Poppy is the same. She has had the white hairs in her coat for about a year, I did think her coat was going to change, but still just the random hairs.


----------



## Turi (Jun 28, 2011)

White highlights! 

Turi x


----------



## Mogdog (Feb 6, 2011)

strof51 said:


> Poppy is the same. She has had the white hairs in her coat for about a year, I did think her coat was going to change, but still just the random hairs.


That's interesting Colin. I like the scattering of white in Poppy's coat.


----------



## strof51 (Sep 26, 2009)

It was strange at first it looked like she was going to have a white patch right in the middle of her back. I think it must have been her adult coat coming through and the white hairs came in first, and they were more visible because they were thicker, now just random hairs and you have to be very close to her to see them.


----------



## JoJo (Mar 2, 2011)

Oakley has four or five white hairs in his coat only .... but I am loving the scattered look on Bess and Poppy ... they may just have the few white scattered hairs in their black coats or it may fade :S 

I think the fading actually happens all over and a black dog will fade to a brown tone all over then a grey/silver .. 

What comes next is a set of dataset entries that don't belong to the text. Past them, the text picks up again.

/-- `bD` is bounded on the strip: `|α R W_ε′| ≤ 8|α|(16/ε² + 16)`. [folklore] -/
theorem bD_bound : ∀ p ∈ strip, |bD α ε p| ≤ 8 * |α| * (16 / ε ^ 2 + 16) := fun p hp => by
  unfold bD
  have hR : 0 < p.1 := hp.1
  rw [deriv_approxWeight hε hR.le]
  have hW := approxWeight_pos hε hR.le
  have hWle := approxWeight_le hε hR.le
  -- `|R (4/(1+R) − 4R/(R²+ε))| ≤ 8`
  have h1 : |p.1 * (4 / (1 + p.1) - 4 * p.1 / (p.1 ^ 2 + ε))| ≤ 8 := by
    have a1 : 0 ≤ p.1 * (4 / (1 + p.1)) := by positivity
    have a2 : p.1 * (4 / (1 + p.1)) ≤ 4 := by
      rw [mul_div_assoc', div_le_iff₀ (by linarith)]; linarith
    have a3 : 0 ≤ p.1 * (4 * p.1 / (p.1 ^ 2 + ε)) := by positivity
    have a4 : p.1 * (4 * p.1 / (p.1 ^ 2 + ε)) ≤ 4 := by
      rw [mul_div_assoc', div_le_iff₀ (by positivity)]; nlinarith
    rw [mul_sub, abs_le]; constructor <;> linarith
  calc |α * p.1 * (approxWeight ε p.1 * (4 / (1 + p.1) - 4 * p.1 / (p.1 ^ 2 + ε)))|
      = |α| * approxWeight ε p.1 * |p.1 * (4 / (1 + p.1) - 4 * p.1 / (p.1 ^ 2 + ε))| := by
        rw [show α * p.1 * (approxWeight ε p.1 * (4 / (1 + p.1) - 4 * p.1 / (p.1 ^ 2 + ε))) =
          α * approxWeight ε p.1 * (p.1 * (4 / (1 + p.1) - 4 * p.1 / (p.1 ^ 2 + ε))) by ring, abs_mul, abs_mul, abs_of_pos hW]
    _ ≤ |α| * (16 / ε ^ 2 + 16) * 8 := by gcongr
    _ = 8 * |α| * (16 / ε ^ 2 + 16) := by ring

/-- Multiplication by `W_ε` on `L²(strip)`. [folklore] -/
def mulW : L2Strip →L[ℝ] L2Strip := mulL2 (measurable_bW hε) (bW_bound hε)

/-- Multiplication by `α R W_ε′` on `L²(strip)`. [folklore] -/
def mulD : L2Strip →L[ℝ] L2Strip := mulL2 (measurable_bD α hε) (bD_bound α hε)

/-- The components of `T_ε U = (W U₀, W U₁ + D U₀, W U₂, W U₃)`. [folklore] -/
def weightOpFun (U : E4) : Fin 4 → L2Strip
  | 0 => mulW hε (U 0)
  | 1 => mulW hε (U 1) + mulD α hε (U 0)
  | 2 => mulW hε (U 2)
  | 3 => mulW hε (U 3)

We will all keep a close eye on your girls (they are gorgeous) and be looking for a change in colour tone .. something exciting for the New Year xxx


----------



## Guest (Jan 1, 2012)

looks like more silver cockapoos like romeo janice


----------



## Mogdog (Feb 6, 2011)

romeo said:


> looks like more silver cockapoos like romeo janice


Did Romeo go from black to silver?


----------